Development-disrupting chitin synthesis inhibitor, novaluron, reprogramming the chitin degradation mechanism of red palm weevils.

Abstract

Disruption in chitin regulation by using chitin synthesis inhibitor (novaluron) was investigated to gain insights into the biological activity of chitinase in red palm weevils, an invasive pest of date palms in the Middle East. Impact of novaluron against ninth instar red palm weevil larvae was examined by dose-mortality response bioassays, nutritional indices, and expression patterns of chitinase genes characterized in this study. Laboratory bioassays revealed dose-dependent mortality response of ninth-instar red palm weevil larvae with LD50 of 14.77 ppm of novaluron. Dietary growth analysis performed using different doses of novaluron (30, 25, 20, 15, 10, and 5 ppm) exhibited very high reduction in their indexes such as Efficacy of Conversion of Digested Food (82.38%) and Efficacy of Conversion of Ingested Food (74.27%), compared with control treatment.

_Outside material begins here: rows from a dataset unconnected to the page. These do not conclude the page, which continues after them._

/-!
# Stub `stub_chainBlock_insertion_algebra` of line `pin-the-infimum` (crux `RobustYangMillsHandover`, 8892)

E2, layer β1 of the fermionic-insertion bricks in Lüscher's transfer-matrix representation of the
QCD torus functional: the ring identities of the Wilson chain blocks with a one-particle insertion.

In Lüscher's time-slice reduction of the Wilson fermion determinant the chain block of slice `t₀`
is `E = (Bh + C) P⁻ − P⁺ W₁′` with the explicit inverse `Ẽ = −W₁ P⁺ + W₁ P⁺ C Bi P⁻ + Bi P⁻`
(`Bi = Bh⁻¹`), `F = (Bh + C) P⁺ − P⁻ W₂`, and the one-step matrix is the positive core
`M′ = (1 + P⁺ C P⁻)(Bh P⁺ + Bi P⁻)(1 − P⁻ C P⁺)` dressed by the temporal transporters,
`N := −Ẽ F = (W₁ P⁺ + P⁻) M′ (P⁺ + W₂ P⁻)`.  Here `P± = Pp, Pm` are complementary, mutually
annihilating idempotents, `Bh` (with two-sided inverse `Bi`) commutes with them, `C` is the
spin-off-diagonal hopping part (`P⁺ C P⁺ = P⁻ C P⁻ = 0`) and `W₁, W₁′`, `W₂, W₂′` are pairs of
mutually inverse transporters commuting with `P±`.  A quark-bilinear source `J` at slice `t₀`
produces the insertion `Z_J = Ẽ J (P⁻ + P⁺ N⁻¹)`; conjugating by `S₁ = W₁ P⁺ + P⁻`
(`S₁⁻¹ = W₁′ P⁺ + P⁻`) removes all temporal links.  This file proves, verbatim as registered,

1. `M′ M′ᵢ = 1` and 2. `M′ᵢ M′ = 1` for `M′ᵢ = (1 + P⁻ C P⁺)(Bi P⁺ + Bh P⁻)(1 − P⁺ C P⁻)`;
3. `N Nᵢ = 1` and 4. `Nᵢ N = 1` for `Nᵢ = (P⁺ + W₂′ P⁻) M′ᵢ (W₁′ P⁺ + P⁻)`;
5. the link-free form `S₁⁻¹ Z_J S₁ = (−P⁺ + P⁺ C Bi P⁻ + Bi P⁻) J (P⁻ + P⁺ M′ᵢ)`;
6. the contraction constant `tr (Ẽ J P⁻) = tr (J Bi P⁻)`.

## Proof

Everything except 6 is a noncommutative-ring identity, proved in an abstract ring
(sub-namespace `StubChainBlockInsertionAlgebra`) and specialised to `Matrix n n ℂ`:
* `(1 − Y)(1 + Y) = (1 + Y)(1 − Y) = 1` for the square-zero sandwiches `Y = P⁻ C P⁺`, `P⁺ C P⁻`
  (`(P⁻ C P⁺)² = P⁻ C (P⁺ P⁻) C P⁺ = 0`);
* the pair identities `(X P⁺ + Y P⁻)(Y P⁺ + X P⁻) = 1` (`X Y = Y X = 1`),
  `(X P⁺ + P⁻)(Y P⁺ + P⁻) = 1`, `(P⁺ + X P⁻)(P⁺ + Y P⁻) = 1` (`X Y = 1`), all `= P⁺ + P⁻ = 1`;
* hence a product of two triple products collapses from the middle (1–4), after rewriting `−Ẽ F`
  into its dressed form (re-proved here at ring level by the two-pass monomial normalisation of
  the landed `neg_explicitInv_mul_eq_dressed_two`, with an abstract inverse `Bi`);
* for 5: `S₁⁻¹ Ẽ = −P⁺ + P⁺ C Bi P⁻ + Bi P⁻` (`W₁′ W₁ = 1`, `P⁻ W₁ P⁺ = 0`, `P⁻ Bi P⁻ = Bi P⁻`),
  `P⁺ (P⁺ + W₂′ P⁻) = P⁺`, `(P⁻ + P⁺ M′ᵢ S₁⁻¹) S₁ = P⁻ + P⁺ M′ᵢ`;
* for 6: cyclicity of the trace (`Matrix.trace_mul_cycle`) and `P⁻ Ẽ = Bi P⁻`.

The hypotheses `Pm * C * Pm = 0`, `W₁' * Pm = Pm * W₁'` and `W₂ * Pp = Pp * W₂` of the registered
signature are not needed.  Pure theorem file (no definitions), Mathlib only.

References: M. Lüscher, *Construction of a selfadjoint, strictly positive transfer matrix for
Euclidean lattice gauge theories*, Comm. Math. Phys. 54 (1977) 283–292; I. Montvay, G. Münster,
*Quantum Fields on a Lattice* (CUP 1994), §4 (transfer matrix for Wilson fermions).
-/

namespace Summit.QuantumFields.QCD.Cruxes.RobustYangMillsHandover.PinTheInfimum

namespace StubChainBlockInsertionAlgebra

section Ring

variable {R : Type*} [Ring R]

/-- Right-associated form of a product relation: `A * B = C` gives `A * (B * X) = C * X`.
[folklore] -/
theorem mul_mul_eq {A B C : R} (h : A * B = C) (X : R) : A * (B * X) = C * X := by
  rw [← mul_assoc, h]

/-- Right-associated form of a commutation relation: `A * B = B * A` gives
`A * (B * X) = B * (A * X)`. [folklore] -/
theorem mul_mul_comm {A B : R} (h : A * B = B * A) (X : R) : A * (B * X) = B * (A * X) := by
  rw [← mul_assoc, h, mul_assoc]

/-- A two-sided inverse inherits commutation: if `B Bi = 1 = Bi B` and `B P = P B`, then
`Bi P = P Bi`. [folklore] -/
theorem inv_comm_of_comm (B Bi P : R) (h1 : B * Bi = 1) (h2 : Bi * B = 1)
    (h : B * P = P * B) : Bi * P = P * Bi :=
  -- adapted from `ChainBlockInverse.inv_comm_of_comm` (StableActionBridge, line `Sketch`)
  calc Bi * P = Bi * P * (B * Bi) := by rw [h1, mul_one]
    _ = Bi * (B * P) * Bi := by rw [h]; simp only [mul_assoc]
    _ = P * Bi := by rw [← mul_assoc, h2, one_mul]

/-- `(1 - Y)(1 + Y) = 1` for a square-zero element `Y`. [folklore] -/
theorem one_sub_mul_one_add {Y : R} (h : Y * Y = 0) : (1 - Y) * (1 + Y) = 1 := by
  rw [sub_mul, one_mul, mul_add, mul_one, h, add_zero, add_sub_cancel_right]

/-- `(1 + Y)(1 - Y) = 1` for a square-zero element `Y`. [folklore] -/
theorem one_add_mul_one_sub {Y : R} (h : Y * Y = 0) : (1 + Y) * (1 - Y) = 1 := by
  rw [add_mul, one_mul, mul_sub, mul_one, h, sub_zero, sub_add_cancel]

/-- The sandwich `A C B` squares to zero as soon as `B A = 0`
(e.g. `(P⁻ C P⁺)² = P⁻ C (P⁺ P⁻) C P⁺ = 0`). [folklore] -/
theorem sandwich_sq_eq_zero (A C B : R) (h : B * A = 0) : A * C * B * (A * C * B) = 0 := by
  calc A * C * B * (A * C * B) = A * C * (B * A) * (C * B) := by simp only [mul_assoc]
    _ = 0 := by rw [h, mul_zero, zero_mul]

/-- A product of two triple products collapses from the middle:
`(a b c)(a′ b′ c′) = 1` if `c a′ = 1`, `b b′ = 1`, `a c′ = 1`. [folklore] -/
theorem triple_mul_triple_eq_one (a b c a' b' c' : R) (h1 : c * a' = 1) (h2 : b * b' = 1)
    (h3 : a * c' = 1) : a * b * c * (a' * b' * c') = 1 := by
  calc a * b * c * (a' * b' * c') = a * (b * (c * a' * (b' * c'))) := by simp only [mul_assoc]
    _ = 1 := by rw [h1, one_mul, ← mul_assoc b b' c', h2, one_mul, h3]

/-- **Cross pair identity**: for complementary mutually annihilating idempotents `P`, `Q` and
mutually inverse `X`, `Y` with `Y P = P Y`, `X Q = Q X`,
`(X P + Y Q)(Y P + X Q) = P + Q = 1`. [folklore] -/
theorem cross_pair_mul (P Q X Y : R) (h1 : P + Q = 1) (hPP : P * P = P) (hQQ : Q * Q = Q)
    (hPQ : P * Q = 0) (hQP : Q * P = 0) (hXY : X * Y = 1) (hYX : Y * X = 1)
    (hYP : Y * P = P * Y) (hXQ : X * Q = Q * X) :
    (X * P + Y * Q) * (Y * P + X * Q) = 1 := by
  have e1 : X * P * (Y * P) = P := by
    rw [mul_assoc, ← mul_assoc P, ← hYP, mul_assoc Y, hPP, ← mul_assoc, hXY, one_mul]
  have e2 : X * P * (X * Q) = 0 := by
    rw [hXQ, mul_assoc, ← mul_assoc P, hPQ, zero_mul, mul_zero]
  have e3 : Y * Q * (Y * P) = 0 := by
    rw [hYP, mul_assoc, ← mul_assoc Q, hQP, zero_mul, mul_zero]
  have e4 : Y * Q * (X * Q) = Q := by
    rw [mul_assoc, ← mul_assoc Q, ← hXQ, mul_assoc X, hQQ, ← mul_assoc, hYX, one_mul]
  rw [add_mul, mul_add, mul_add, e1, e2, e3, e4, add_zero, zero_add, h1]

/-- **Left-dressed pair identity**: `(X P + Q)(Y P + Q) = P + Q = 1` for `X Y = 1`,
`Y P = P Y`. [folklore] -/
theorem left_pair_mul (P Q X Y : R) (h1 : P + Q = 1) (hPP : P * P = P) (hQQ : Q * Q = Q)
    (hPQ : P * Q = 0) (hQP : Q * P = 0) (hXY : X * Y = 1) (hYP : Y * P = P * Y) :
    (X * P + Q) * (Y * P + Q) = 1 := by
  have e1 : X * P * (Y * P) = P := by
    rw [mul_assoc, ← mul_assoc P, ← hYP, mul_assoc Y, hPP, ← mul_assoc, hXY, one_mul]
  have e2 : X * P * Q = 0 := by rw [mul_assoc, hPQ, mul_zero]
  have e3 : Q * (Y * P) = 0 := by rw [hYP, ← mul_assoc, hQP, zero_mul]
  rw [add_mul, mul_add, mul_add, e1, e2, e3, hQQ, add_zero, zero_add, h1]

Transcriptomic analysis of red palm weevil larvae characterized numerous genes involved in chitin degradation including chitinase, chitinase-3-like protein 2, chitinase domain-containing protein 1, Endochitinase-like, chitinase 3, and chitin binding peritrophin-a domain. However, quantitative expression patterns of these genes in response to novaluron-fed larvae revealed tissue-specific time-dependent expression patterns. We recorded overexpression of all genes from mid-gut tissues. Growth retarding, chitin remodeling and larvicidal potential suggest novaluron as a promising alternate for Rhynchophorus ferrugineus management.